I would like to merge the two datasets on trading_date and conflict_episode_id. However, I need to create additional observations in dataset_1 because I have overlapping events within (-30;+30) event windows. For example, records [13563 "Israel" "ESLT IT Equity" 13563 0 "338_19970218"] and [13591 "Israel" "ESLT IT Equity" 13591 0 "375_19970318"]. So I was thinking that first I need to:
1. Identify if I have overlapping events within (-30;30) window for each start_date3 which is non-missing
2. Then count the number of records/obs to be duplicated. And duplicate them.

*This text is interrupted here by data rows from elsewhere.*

/-- Associativity, decaying ∘ bi-localised ∘ bi-localised. [folklore] -/
theorem comp_assoc_dbb {A K L : ExpKernelCalculus.MKer D F} {C Ck Cl δ : ℝ} {p q p' q' : Fin D → ℤ} (hA : Decays A C δ)
    (hK : BiLoc K p q Ck δ) (hL : BiLoc L p' q' Cl δ) (hδ : 0 < δ) : comp A (comp K L) = comp (comp A K) L := by
  refine comp_assoc_of_bound fun x w a b => ?_
  have hC : 0 ≤ C := hA.nonneg a
  have hCk : 0 ≤ Ck := hK.nonneg a
  have hCl : 0 ≤ Cl := hL.nonneg a
  refine ⟨fun y => C * Ck * Cl * Real.exp (-δ * l1 (y - p)), fun z => Real.exp (-δ * l1 (z - q)),
    (summable_exp_shift' hδ p).mul_left _, summable_exp_shift' hδ q, fun y => by positivity, fun z => by positivity,
    fun y z f g => ?_⟩
  have h1 : |A x y a f| ≤ C := bdd_of_decays hA hδ.le x y a f
  have h2 : |K y z f g| ≤ Ck * Real.exp (-δ * l1 (y - p)) * Real.exp (-δ * l1 (z - q)) := by
    have := hK y z f g
    rwa [show -δ * (l1 (y - p) + l1 (z - q)) = -δ * l1 (y - p) + -δ * l1 (z - q) by ring, Real.exp_add, ← mul_assoc] at this
  have h3 : |L z w g b| ≤ Cl := bdd_of_biLoc hL hδ.le z w g b
  rw [abs_mul, abs_mul]
  calc |A x y a f| * |K y z f g| * |L z w g b| ≤ C * (Ck * Real.exp (-δ * l1 (y - p)) * Real.exp (-δ * l1 (z - q))) * Cl :=
        mul_le_mul (mul_le_mul h1 h2 (abs_nonneg _) hC) h3 (abs_nonneg _) (mul_nonneg hC (by positivity))
    _ = C * Ck * Cl * Real.exp (-δ * l1 (y - p)) * Real.exp (-δ * l1 (z - q)) := by ring

/-- Associativity, bi-localised ∘ decaying ∘ bi-localised. [folklore] -/
theorem comp_assoc_bdb {P A L : ExpKernelCalculus.MKer D F} {C Cp Cl δ : ℝ} {p q p' q' : Fin D → ℤ} (hP : BiLoc P p q Cp δ)
    (hA : Decays A C δ) (hL : BiLoc L p' q' Cl δ) (hδ : 0 < δ) : comp P (comp A L) = comp (comp P A) L := by
  refine comp_assoc_of_bound fun x w a b => ?_
  have hC : 0 ≤ C := hA.nonneg a
  have hCp : 0 ≤ Cp := hP.nonneg a
  have hCl : 0 ≤ Cl := hL.nonneg a
  refine ⟨fun y => Cp * C * Cl * Real.exp (-δ * l1 (y - q)), fun z => Real.exp (-δ * l1 (z - p')),
    (summable_exp_shift' hδ q).mul_left _, summable_exp_shift' hδ p', fun y => by positivity, fun z => by positivity,
    fun y z f g => ?_⟩
  have h1 : |P x y a f| ≤ Cp * Real.exp (-δ * l1 (y - q)) := by
    refine (hP x y a f).trans (mul_le_mul_of_nonneg_left (Real.exp_le_exp.mpr ?_) hCp)
    nlinarith [l1_nonneg (x - p), hδ.le]
  have h2 : |A y z f g| ≤ C := bdd_of_decays hA hδ.le y z f g
  have h3 : |L z w g b| ≤ Cl * Real.exp (-δ * l1 (z - p')) := by
    refine (hL z w g b).trans (mul_le_mul_of_nonneg_left (Real.exp_le_exp.mpr ?_) hCl)
    nlinarith [l1_nonneg (w - q'), hδ.le]
  rw [abs_mul, abs_mul]
  calc |P x y a f| * |A y z f g| * |L z w g b| ≤ (Cp * Real.exp (-δ * l1 (y - q))) * C * (Cl * Real.exp (-δ * l1 (z - p'))) :=
        mul_le_mul (mul_le_mul h1 h2 (abs_nonneg _) (by positivity)) h3 (abs_nonneg _) (by positivity)
    _ = Cp * C * Cl * Real.exp (-δ * l1 (y - q)) * Real.exp (-δ * l1 (z - p')) := by ring

/-- Cyclicity of the trace for two bi-localised kernels. [folklore] -/
theorem tr_comp_comm_bb {K L : ExpKernelCalculus.MKer D F} {Ck Cl δ : ℝ} {p q p' q' : Fin D → ℤ} (hK : BiLoc K p q Ck δ)
    (hL : BiLoc L p' q' Cl δ) (hδ : 0 < δ) : tr (comp K L) = tr (comp L K) := by
  classical
  by_cases hF : Nonempty F
  · obtain ⟨a₀⟩ := hF
    have hCk : 0 ≤ Ck := hK.nonneg a₀
    have hCl : 0 ≤ Cl := hL.nonneg a₀
    refine tr_comp_comm_of_bound ⟨fun x => Ck * Cl * Real.exp (-δ * l1 (x - p)), fun y => Real.exp (-δ * l1 (y - q)),
      (summable_exp_shift' hδ p).mul_left _, summable_exp_shift' hδ q, fun x => by positivity, fun y => by positivity,
      fun x y a f => ?_⟩
    have h1 : |K x y a f| ≤ Ck * Real.exp (-δ * l1 (x - p)) * Real.exp (-δ * l1 (y - q)) := by
      have := hK x y a f
      rwa [show -δ * (l1 (x - p) + l1 (y - q)) = -δ * l1 (x - p) + -δ * l1 (y - q) by ring, Real.exp_add, ← mul_assoc] at this
    have h2 : |L y x f a| ≤ Cl := bdd_of_biLoc hL hδ.le y x f a
    rw [abs_mul]
    calc |K x y a f| * |L y x f a| ≤ (Ck * Real.exp (-δ * l1 (x - p)) * Real.exp (-δ * l1 (y - q))) * Cl :=
          mul_le_mul h1 h2 (abs_nonneg _) (by positivity)
      _ = Ck * Cl * Real.exp (-δ * l1 (x - p)) * Real.exp (-δ * l1 (y - q)) := by ring
  · have hE : IsEmpty F := not_nonempty_iff.mp hF
    simp [ExpKernelCalculus.tr]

3. Then replace the missing values for the conflict_episode_id within the (-30;30) window with the conflict_episode_id.
4. Finally, merge the two datasets by trading date and conflict_episode_id.

I would highly appreciate any help with achieving the above mentioned points1-3. I have looked at these threads (https://www.statalist.org/forums/for...rlapping-dates, and https://www.statalist.org/forums/for...-of-dates_loop), but they do no exactly help me achieve what I need with minimal memory usage (if I expand my dataset_1 using the number of events per company, Stata returns an error saying that there is not enough memory, although I set memory to max available). Thank you!